- _The problem_: Below are some records; quote exactly the lines from the one that contains "namespace IndepBlob" through the one that contains "(1 - ((i : ℝ) + d) / c) *", inclusive, and no others.

***** Supplied entries *****

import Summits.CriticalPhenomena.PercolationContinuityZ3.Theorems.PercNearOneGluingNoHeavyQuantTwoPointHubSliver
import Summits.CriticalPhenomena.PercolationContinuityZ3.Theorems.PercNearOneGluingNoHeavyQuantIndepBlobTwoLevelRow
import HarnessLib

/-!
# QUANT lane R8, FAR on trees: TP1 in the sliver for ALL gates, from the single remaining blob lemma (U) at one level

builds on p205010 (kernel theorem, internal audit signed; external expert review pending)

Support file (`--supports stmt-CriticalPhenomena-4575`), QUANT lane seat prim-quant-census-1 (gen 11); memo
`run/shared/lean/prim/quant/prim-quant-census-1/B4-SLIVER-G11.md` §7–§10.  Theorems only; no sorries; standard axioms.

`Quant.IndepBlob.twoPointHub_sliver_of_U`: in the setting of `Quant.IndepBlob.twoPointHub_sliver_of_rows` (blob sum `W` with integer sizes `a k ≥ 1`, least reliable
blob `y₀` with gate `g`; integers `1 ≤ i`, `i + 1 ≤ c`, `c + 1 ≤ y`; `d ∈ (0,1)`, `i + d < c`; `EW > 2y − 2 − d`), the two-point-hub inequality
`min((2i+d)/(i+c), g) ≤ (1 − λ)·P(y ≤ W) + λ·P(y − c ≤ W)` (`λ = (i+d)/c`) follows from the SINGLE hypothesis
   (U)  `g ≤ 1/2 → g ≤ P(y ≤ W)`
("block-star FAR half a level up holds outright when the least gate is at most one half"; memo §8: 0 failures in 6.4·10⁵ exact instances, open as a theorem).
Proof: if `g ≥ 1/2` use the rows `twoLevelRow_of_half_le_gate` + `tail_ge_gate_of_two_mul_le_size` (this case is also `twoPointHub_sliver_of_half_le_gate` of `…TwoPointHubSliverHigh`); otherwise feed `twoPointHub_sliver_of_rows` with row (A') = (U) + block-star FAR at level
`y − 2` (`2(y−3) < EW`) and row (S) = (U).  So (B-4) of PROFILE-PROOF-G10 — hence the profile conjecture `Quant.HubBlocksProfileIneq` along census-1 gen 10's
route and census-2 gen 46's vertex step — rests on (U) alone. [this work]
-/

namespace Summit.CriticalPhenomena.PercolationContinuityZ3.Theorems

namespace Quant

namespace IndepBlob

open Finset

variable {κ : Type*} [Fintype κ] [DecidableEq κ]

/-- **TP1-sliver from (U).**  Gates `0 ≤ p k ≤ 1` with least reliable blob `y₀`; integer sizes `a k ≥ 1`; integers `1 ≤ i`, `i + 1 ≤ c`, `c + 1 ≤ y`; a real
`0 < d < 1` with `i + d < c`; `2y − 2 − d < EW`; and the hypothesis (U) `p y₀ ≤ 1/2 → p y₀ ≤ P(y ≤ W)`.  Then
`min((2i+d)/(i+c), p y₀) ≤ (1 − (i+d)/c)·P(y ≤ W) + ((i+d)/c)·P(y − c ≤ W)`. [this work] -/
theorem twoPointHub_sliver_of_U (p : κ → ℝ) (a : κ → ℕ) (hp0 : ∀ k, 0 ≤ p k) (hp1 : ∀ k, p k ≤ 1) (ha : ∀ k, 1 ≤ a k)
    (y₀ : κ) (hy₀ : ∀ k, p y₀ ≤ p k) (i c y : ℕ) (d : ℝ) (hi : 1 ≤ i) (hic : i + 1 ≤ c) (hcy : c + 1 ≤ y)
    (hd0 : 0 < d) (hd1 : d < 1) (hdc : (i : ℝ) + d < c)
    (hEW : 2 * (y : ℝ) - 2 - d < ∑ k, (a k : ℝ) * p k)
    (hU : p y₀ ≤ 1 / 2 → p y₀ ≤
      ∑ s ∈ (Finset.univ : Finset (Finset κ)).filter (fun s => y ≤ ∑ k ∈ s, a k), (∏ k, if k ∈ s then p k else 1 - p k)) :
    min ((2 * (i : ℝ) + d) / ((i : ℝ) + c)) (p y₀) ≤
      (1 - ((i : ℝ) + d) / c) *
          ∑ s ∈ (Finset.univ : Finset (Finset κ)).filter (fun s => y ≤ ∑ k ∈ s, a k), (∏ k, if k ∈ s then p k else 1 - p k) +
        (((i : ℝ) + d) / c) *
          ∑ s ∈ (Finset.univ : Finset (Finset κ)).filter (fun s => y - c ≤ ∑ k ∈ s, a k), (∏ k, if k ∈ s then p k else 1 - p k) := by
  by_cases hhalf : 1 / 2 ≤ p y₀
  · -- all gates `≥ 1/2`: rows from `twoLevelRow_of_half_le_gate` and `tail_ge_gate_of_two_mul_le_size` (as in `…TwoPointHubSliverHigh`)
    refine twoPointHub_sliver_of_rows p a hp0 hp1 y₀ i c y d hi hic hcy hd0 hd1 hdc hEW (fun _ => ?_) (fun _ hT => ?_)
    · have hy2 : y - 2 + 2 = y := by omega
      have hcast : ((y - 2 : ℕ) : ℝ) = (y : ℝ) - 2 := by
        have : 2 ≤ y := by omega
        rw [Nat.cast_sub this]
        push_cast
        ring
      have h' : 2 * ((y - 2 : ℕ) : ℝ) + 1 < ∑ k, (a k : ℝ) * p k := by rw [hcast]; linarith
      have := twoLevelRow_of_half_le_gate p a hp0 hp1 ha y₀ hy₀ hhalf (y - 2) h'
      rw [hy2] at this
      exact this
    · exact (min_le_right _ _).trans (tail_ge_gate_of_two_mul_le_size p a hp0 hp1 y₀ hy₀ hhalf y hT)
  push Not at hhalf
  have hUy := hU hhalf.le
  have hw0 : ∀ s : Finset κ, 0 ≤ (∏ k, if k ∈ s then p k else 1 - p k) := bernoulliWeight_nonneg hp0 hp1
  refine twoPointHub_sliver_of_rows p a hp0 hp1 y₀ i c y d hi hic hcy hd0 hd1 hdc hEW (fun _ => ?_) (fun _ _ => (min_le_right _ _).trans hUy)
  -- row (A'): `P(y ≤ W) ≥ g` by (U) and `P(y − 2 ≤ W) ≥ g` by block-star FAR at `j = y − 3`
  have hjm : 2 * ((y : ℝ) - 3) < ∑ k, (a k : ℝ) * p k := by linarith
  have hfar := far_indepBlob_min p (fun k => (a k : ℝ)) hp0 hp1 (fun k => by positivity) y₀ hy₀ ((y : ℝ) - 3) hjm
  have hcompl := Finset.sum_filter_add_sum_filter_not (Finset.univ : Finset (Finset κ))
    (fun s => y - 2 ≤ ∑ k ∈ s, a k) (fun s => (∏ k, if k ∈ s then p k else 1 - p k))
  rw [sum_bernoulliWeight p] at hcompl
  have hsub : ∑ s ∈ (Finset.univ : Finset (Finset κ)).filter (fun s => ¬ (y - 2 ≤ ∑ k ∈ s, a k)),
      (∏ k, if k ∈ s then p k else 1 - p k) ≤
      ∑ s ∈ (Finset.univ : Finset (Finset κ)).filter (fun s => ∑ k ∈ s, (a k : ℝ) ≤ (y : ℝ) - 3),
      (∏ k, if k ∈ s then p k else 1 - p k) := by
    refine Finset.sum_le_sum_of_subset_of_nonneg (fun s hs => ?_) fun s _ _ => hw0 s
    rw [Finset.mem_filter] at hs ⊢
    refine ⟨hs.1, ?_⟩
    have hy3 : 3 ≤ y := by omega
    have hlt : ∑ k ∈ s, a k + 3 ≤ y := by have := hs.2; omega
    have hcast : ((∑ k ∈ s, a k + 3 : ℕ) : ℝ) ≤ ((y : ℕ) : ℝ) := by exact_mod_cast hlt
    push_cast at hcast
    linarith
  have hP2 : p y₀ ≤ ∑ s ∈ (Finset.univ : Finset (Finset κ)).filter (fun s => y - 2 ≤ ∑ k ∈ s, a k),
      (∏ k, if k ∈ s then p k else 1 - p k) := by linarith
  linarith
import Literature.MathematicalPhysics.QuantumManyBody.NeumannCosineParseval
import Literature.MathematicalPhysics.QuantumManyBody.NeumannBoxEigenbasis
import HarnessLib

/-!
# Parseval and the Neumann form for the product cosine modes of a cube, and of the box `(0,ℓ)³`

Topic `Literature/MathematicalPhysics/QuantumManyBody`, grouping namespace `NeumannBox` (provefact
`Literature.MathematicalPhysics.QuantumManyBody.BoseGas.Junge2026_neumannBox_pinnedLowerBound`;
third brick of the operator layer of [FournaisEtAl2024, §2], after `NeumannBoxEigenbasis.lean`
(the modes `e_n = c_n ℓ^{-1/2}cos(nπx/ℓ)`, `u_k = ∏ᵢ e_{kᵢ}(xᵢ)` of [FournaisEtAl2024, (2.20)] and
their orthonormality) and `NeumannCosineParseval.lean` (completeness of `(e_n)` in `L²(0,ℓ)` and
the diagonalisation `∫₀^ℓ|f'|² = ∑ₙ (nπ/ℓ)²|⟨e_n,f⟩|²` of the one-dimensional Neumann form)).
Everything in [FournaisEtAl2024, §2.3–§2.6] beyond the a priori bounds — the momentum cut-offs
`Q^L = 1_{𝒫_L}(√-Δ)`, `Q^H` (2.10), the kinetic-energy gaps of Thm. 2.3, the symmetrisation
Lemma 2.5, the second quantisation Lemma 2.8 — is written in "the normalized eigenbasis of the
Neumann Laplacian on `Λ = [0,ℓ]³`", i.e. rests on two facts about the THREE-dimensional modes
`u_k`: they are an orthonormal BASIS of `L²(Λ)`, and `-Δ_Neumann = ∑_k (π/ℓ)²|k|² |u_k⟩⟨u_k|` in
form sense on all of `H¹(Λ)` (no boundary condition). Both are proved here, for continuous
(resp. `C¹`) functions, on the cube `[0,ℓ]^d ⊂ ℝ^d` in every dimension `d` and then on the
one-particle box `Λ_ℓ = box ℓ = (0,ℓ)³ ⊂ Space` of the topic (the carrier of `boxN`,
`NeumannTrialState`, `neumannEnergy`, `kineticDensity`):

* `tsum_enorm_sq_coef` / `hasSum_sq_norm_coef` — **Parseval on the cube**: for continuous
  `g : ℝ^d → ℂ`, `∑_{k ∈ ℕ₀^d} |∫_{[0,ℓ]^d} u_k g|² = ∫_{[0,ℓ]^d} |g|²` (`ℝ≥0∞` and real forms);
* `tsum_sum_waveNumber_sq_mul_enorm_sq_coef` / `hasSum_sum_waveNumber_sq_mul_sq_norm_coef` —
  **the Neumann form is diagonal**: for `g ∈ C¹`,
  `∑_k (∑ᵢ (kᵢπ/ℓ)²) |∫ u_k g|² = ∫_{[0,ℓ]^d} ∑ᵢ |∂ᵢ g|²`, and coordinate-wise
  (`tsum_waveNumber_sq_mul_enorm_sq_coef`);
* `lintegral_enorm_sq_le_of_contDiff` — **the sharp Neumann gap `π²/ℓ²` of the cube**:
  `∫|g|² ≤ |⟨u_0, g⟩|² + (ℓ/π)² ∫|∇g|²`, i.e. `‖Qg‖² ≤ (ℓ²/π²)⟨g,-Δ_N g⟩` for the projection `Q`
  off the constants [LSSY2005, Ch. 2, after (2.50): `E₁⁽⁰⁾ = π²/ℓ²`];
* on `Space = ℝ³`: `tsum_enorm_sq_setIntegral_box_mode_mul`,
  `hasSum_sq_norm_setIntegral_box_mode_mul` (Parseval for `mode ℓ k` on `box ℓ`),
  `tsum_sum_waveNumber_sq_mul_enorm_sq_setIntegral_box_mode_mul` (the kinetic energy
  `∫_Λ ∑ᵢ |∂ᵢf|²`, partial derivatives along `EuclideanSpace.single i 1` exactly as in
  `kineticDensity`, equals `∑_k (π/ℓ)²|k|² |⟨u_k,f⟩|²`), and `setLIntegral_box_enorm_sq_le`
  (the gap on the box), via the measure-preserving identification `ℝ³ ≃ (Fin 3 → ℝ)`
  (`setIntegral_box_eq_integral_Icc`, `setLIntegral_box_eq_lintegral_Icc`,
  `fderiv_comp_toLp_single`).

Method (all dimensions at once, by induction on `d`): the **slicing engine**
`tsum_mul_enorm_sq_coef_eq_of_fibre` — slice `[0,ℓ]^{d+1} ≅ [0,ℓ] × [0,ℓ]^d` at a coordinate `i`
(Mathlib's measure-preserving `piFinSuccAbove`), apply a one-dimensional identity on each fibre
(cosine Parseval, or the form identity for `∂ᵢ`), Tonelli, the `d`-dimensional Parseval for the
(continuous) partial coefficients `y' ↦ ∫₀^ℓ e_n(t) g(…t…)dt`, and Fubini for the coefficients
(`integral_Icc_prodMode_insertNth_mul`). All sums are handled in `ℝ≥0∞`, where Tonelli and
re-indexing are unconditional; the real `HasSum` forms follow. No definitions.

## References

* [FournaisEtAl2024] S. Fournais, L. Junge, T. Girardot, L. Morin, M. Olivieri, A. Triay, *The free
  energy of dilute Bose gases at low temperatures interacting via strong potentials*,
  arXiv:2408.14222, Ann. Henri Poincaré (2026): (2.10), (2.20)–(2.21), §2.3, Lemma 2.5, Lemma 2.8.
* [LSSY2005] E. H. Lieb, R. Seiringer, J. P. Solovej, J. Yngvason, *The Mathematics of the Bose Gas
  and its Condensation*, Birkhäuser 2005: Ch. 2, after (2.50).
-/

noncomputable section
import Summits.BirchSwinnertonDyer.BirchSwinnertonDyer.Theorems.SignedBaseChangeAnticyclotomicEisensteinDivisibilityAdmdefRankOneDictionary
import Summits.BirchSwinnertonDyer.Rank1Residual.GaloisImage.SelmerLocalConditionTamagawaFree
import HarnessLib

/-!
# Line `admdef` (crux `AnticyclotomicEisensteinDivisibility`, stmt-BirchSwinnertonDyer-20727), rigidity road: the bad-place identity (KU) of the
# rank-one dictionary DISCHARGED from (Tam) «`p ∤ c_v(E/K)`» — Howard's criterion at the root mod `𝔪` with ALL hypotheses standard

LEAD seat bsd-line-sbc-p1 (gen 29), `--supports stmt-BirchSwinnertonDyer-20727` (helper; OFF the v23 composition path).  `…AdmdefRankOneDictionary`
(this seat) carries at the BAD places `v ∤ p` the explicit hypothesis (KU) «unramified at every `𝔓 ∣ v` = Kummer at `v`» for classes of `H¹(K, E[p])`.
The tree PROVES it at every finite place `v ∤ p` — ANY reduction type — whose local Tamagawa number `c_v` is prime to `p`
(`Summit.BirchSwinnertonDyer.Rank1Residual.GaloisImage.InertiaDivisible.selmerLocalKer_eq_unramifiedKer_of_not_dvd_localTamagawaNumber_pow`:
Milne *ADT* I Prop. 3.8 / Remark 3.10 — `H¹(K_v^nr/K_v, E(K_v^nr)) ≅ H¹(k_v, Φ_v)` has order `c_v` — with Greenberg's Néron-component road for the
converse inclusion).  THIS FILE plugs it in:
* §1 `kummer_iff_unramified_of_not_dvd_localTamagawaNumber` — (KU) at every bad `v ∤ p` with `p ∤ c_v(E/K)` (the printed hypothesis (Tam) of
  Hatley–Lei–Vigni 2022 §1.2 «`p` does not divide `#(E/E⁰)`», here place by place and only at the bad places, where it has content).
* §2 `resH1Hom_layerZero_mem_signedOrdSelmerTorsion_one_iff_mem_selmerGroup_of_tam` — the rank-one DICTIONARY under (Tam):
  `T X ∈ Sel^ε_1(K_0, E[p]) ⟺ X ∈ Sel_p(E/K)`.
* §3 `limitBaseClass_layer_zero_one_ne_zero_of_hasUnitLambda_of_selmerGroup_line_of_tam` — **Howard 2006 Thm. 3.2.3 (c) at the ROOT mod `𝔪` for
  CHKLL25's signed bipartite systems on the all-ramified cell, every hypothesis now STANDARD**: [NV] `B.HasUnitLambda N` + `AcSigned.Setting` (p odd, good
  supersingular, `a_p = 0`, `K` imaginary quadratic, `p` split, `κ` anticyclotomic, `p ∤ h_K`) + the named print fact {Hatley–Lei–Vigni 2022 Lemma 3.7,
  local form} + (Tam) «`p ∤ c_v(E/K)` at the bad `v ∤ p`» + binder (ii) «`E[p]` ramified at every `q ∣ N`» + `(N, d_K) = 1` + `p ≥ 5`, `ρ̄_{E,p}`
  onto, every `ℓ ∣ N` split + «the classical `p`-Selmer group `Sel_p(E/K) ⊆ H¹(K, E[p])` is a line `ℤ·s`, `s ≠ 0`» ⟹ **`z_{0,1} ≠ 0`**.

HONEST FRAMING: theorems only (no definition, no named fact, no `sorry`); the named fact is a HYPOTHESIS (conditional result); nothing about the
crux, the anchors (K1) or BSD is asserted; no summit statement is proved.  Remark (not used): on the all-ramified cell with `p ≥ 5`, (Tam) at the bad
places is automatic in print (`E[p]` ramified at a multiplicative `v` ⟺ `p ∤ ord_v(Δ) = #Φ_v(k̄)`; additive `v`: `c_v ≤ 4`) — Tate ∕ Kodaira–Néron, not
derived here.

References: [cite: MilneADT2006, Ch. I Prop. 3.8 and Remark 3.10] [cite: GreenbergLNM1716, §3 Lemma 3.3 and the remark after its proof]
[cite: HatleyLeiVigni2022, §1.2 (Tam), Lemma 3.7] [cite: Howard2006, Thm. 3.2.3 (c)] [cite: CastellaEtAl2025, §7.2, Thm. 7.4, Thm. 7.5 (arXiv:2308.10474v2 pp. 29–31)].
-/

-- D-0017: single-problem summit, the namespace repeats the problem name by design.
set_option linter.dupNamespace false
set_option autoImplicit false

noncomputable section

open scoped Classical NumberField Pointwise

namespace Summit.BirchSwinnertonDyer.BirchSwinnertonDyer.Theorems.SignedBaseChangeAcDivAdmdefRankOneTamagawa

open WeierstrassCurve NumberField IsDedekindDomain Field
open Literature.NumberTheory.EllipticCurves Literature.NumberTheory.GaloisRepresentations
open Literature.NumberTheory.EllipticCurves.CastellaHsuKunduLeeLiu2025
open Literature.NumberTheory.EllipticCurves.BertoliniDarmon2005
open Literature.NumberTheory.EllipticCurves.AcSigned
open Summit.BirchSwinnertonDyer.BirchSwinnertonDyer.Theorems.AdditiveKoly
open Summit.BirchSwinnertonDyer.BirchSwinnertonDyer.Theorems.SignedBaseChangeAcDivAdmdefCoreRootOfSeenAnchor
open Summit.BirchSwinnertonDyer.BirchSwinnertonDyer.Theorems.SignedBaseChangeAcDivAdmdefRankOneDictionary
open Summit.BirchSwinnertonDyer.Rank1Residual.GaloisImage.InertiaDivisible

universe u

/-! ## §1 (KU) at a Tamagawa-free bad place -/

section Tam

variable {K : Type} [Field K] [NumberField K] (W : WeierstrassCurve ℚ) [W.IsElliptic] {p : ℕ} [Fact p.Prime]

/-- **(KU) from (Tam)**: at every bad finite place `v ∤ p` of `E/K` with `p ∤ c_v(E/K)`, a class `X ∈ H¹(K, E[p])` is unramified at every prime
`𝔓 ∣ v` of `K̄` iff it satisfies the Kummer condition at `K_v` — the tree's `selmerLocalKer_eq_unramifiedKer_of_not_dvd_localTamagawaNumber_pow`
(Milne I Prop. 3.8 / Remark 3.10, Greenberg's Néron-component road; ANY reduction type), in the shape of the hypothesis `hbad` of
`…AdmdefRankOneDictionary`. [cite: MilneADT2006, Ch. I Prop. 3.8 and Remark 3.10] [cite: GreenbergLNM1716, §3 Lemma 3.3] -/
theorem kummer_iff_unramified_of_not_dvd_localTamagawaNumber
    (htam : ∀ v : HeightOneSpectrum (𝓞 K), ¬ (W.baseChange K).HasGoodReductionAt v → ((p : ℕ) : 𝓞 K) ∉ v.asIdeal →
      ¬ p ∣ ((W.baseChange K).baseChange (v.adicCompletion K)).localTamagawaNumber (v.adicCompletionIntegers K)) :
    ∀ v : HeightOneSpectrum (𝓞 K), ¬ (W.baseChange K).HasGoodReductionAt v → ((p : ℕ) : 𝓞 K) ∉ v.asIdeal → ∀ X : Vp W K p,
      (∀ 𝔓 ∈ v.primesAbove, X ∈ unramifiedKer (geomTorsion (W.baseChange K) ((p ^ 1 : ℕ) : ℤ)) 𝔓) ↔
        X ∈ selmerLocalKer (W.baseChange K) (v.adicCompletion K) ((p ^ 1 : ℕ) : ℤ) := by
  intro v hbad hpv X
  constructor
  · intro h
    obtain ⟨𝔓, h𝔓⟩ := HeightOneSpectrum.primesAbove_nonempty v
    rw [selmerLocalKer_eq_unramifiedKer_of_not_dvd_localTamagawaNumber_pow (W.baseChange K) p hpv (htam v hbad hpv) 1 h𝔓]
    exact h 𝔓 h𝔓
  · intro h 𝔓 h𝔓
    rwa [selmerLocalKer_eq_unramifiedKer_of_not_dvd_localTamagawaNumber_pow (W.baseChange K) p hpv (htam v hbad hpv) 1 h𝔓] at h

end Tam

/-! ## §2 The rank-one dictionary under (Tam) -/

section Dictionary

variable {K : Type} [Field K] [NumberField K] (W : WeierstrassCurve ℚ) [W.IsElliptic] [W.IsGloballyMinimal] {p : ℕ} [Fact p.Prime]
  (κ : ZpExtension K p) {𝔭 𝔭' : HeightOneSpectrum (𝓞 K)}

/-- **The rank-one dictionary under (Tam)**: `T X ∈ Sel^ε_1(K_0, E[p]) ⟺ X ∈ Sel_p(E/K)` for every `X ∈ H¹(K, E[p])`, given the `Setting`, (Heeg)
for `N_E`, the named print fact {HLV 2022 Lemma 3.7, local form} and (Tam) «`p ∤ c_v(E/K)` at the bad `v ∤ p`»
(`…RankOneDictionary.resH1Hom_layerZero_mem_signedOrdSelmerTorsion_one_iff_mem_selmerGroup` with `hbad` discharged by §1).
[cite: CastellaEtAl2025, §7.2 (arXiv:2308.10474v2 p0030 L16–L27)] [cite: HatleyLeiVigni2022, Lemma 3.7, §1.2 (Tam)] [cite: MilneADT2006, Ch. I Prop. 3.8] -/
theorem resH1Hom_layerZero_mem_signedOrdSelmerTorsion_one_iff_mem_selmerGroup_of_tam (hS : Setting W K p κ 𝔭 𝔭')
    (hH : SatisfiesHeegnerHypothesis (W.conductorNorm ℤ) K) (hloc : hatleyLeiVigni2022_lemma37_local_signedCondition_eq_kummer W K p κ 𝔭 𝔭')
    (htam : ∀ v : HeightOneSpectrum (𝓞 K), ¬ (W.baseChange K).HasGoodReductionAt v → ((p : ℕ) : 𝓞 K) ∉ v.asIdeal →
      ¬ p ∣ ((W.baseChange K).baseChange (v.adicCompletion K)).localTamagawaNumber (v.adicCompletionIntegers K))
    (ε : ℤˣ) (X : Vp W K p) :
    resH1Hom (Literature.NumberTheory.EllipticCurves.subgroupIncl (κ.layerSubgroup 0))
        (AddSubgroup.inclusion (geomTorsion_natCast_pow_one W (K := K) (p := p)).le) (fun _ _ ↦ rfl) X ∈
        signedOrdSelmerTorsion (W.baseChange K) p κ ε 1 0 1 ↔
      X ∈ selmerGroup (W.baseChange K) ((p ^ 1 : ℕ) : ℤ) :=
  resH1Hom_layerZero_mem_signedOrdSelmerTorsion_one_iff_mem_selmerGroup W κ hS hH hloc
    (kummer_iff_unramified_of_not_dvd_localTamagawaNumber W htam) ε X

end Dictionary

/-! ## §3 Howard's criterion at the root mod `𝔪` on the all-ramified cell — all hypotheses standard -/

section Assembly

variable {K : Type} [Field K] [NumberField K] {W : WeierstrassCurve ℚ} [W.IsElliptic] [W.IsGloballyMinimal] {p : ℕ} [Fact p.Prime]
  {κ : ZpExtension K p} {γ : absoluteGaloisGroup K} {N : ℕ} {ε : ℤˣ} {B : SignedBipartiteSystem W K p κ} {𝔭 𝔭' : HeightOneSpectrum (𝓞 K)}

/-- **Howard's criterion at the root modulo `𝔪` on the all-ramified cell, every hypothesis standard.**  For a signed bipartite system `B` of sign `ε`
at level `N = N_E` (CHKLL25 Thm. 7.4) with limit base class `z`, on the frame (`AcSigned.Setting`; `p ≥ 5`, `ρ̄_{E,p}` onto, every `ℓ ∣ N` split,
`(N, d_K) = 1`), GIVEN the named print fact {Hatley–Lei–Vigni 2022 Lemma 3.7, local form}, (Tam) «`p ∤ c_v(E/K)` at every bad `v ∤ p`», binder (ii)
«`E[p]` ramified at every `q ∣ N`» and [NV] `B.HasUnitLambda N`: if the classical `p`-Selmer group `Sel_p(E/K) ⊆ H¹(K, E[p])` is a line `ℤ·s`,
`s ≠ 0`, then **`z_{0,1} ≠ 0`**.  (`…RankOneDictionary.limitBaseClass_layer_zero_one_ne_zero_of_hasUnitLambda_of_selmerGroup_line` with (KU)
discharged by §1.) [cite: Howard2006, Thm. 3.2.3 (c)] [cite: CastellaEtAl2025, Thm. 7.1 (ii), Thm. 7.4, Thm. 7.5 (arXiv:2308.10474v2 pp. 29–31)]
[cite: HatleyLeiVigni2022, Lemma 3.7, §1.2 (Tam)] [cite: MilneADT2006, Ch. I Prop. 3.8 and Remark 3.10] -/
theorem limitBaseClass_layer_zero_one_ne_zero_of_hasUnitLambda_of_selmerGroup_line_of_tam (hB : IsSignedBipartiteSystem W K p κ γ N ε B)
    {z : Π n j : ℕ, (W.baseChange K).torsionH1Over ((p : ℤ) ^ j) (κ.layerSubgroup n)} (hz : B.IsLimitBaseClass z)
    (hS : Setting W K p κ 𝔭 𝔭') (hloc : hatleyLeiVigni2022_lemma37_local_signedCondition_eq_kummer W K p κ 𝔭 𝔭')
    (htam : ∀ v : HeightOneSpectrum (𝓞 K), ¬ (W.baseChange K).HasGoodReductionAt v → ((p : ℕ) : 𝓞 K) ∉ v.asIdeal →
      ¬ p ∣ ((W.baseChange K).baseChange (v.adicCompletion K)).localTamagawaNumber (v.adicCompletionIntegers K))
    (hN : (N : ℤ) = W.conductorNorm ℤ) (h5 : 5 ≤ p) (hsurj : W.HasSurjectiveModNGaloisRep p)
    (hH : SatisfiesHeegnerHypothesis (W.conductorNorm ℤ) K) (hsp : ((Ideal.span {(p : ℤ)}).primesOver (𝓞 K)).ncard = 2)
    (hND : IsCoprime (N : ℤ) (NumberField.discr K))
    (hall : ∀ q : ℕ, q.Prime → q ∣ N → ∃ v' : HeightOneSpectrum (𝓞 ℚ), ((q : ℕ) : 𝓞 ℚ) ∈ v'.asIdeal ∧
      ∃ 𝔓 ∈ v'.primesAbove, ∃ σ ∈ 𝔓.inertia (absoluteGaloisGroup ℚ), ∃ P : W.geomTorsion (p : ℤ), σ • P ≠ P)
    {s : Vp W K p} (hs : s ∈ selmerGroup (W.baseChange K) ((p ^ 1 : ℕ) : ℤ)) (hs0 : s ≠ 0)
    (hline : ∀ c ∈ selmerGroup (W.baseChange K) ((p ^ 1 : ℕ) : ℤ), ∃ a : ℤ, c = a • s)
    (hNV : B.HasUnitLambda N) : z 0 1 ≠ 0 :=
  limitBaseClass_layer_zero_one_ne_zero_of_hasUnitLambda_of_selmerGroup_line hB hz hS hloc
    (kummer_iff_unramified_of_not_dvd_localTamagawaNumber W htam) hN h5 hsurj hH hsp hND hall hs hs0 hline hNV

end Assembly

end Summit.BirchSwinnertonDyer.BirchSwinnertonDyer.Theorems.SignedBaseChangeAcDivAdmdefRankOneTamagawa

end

*****

- _Your solution_:
namespace IndepBlob

open Finset

variable {κ : Type*} [Fintype κ] [DecidableEq κ]

/-- **TP1-sliver from (U).**  Gates `0 ≤ p k ≤ 1` with least reliable blob `y₀`; integer sizes `a k ≥ 1`; integers `1 ≤ i`, `i + 1 ≤ c`, `c + 1 ≤ y`; a real
`0 < d < 1` with `i + d < c`; `2y − 2 − d < EW`; and the hypothesis (U) `p y₀ ≤ 1/2 → p y₀ ≤ P(y ≤ W)`.  Then
`min((2i+d)/(i+c), p y₀) ≤ (1 − (i+d)/c)·P(y ≤ W) + ((i+d)/c)·P(y − c ≤ W)`. [this work] -/
theorem twoPointHub_sliver_of_U (p : κ → ℝ) (a : κ → ℕ) (hp0 : ∀ k, 0 ≤ p k) (hp1 : ∀ k, p k ≤ 1) (ha : ∀ k, 1 ≤ a k)
    (y₀ : κ) (hy₀ : ∀ k, p y₀ ≤ p k) (i c y : ℕ) (d : ℝ) (hi : 1 ≤ i) (hic : i + 1 ≤ c) (hcy : c + 1 ≤ y)
    (hd0 : 0 < d) (hd1 : d < 1) (hdc : (i : ℝ) + d < c)
    (hEW : 2 * (y : ℝ) - 2 - d < ∑ k, (a k : ℝ) * p k)
    (hU : p y₀ ≤ 1 / 2 → p y₀ ≤
      ∑ s ∈ (Finset.univ : Finset (Finset κ)).filter (fun s => y ≤ ∑ k ∈ s, a k), (∏ k, if k ∈ s then p k else 1 - p k)) :
    min ((2 * (i : ℝ) + d) / ((i : ℝ) + c)) (p y₀) ≤
      (1 - ((i : ℝ) + d) / c) *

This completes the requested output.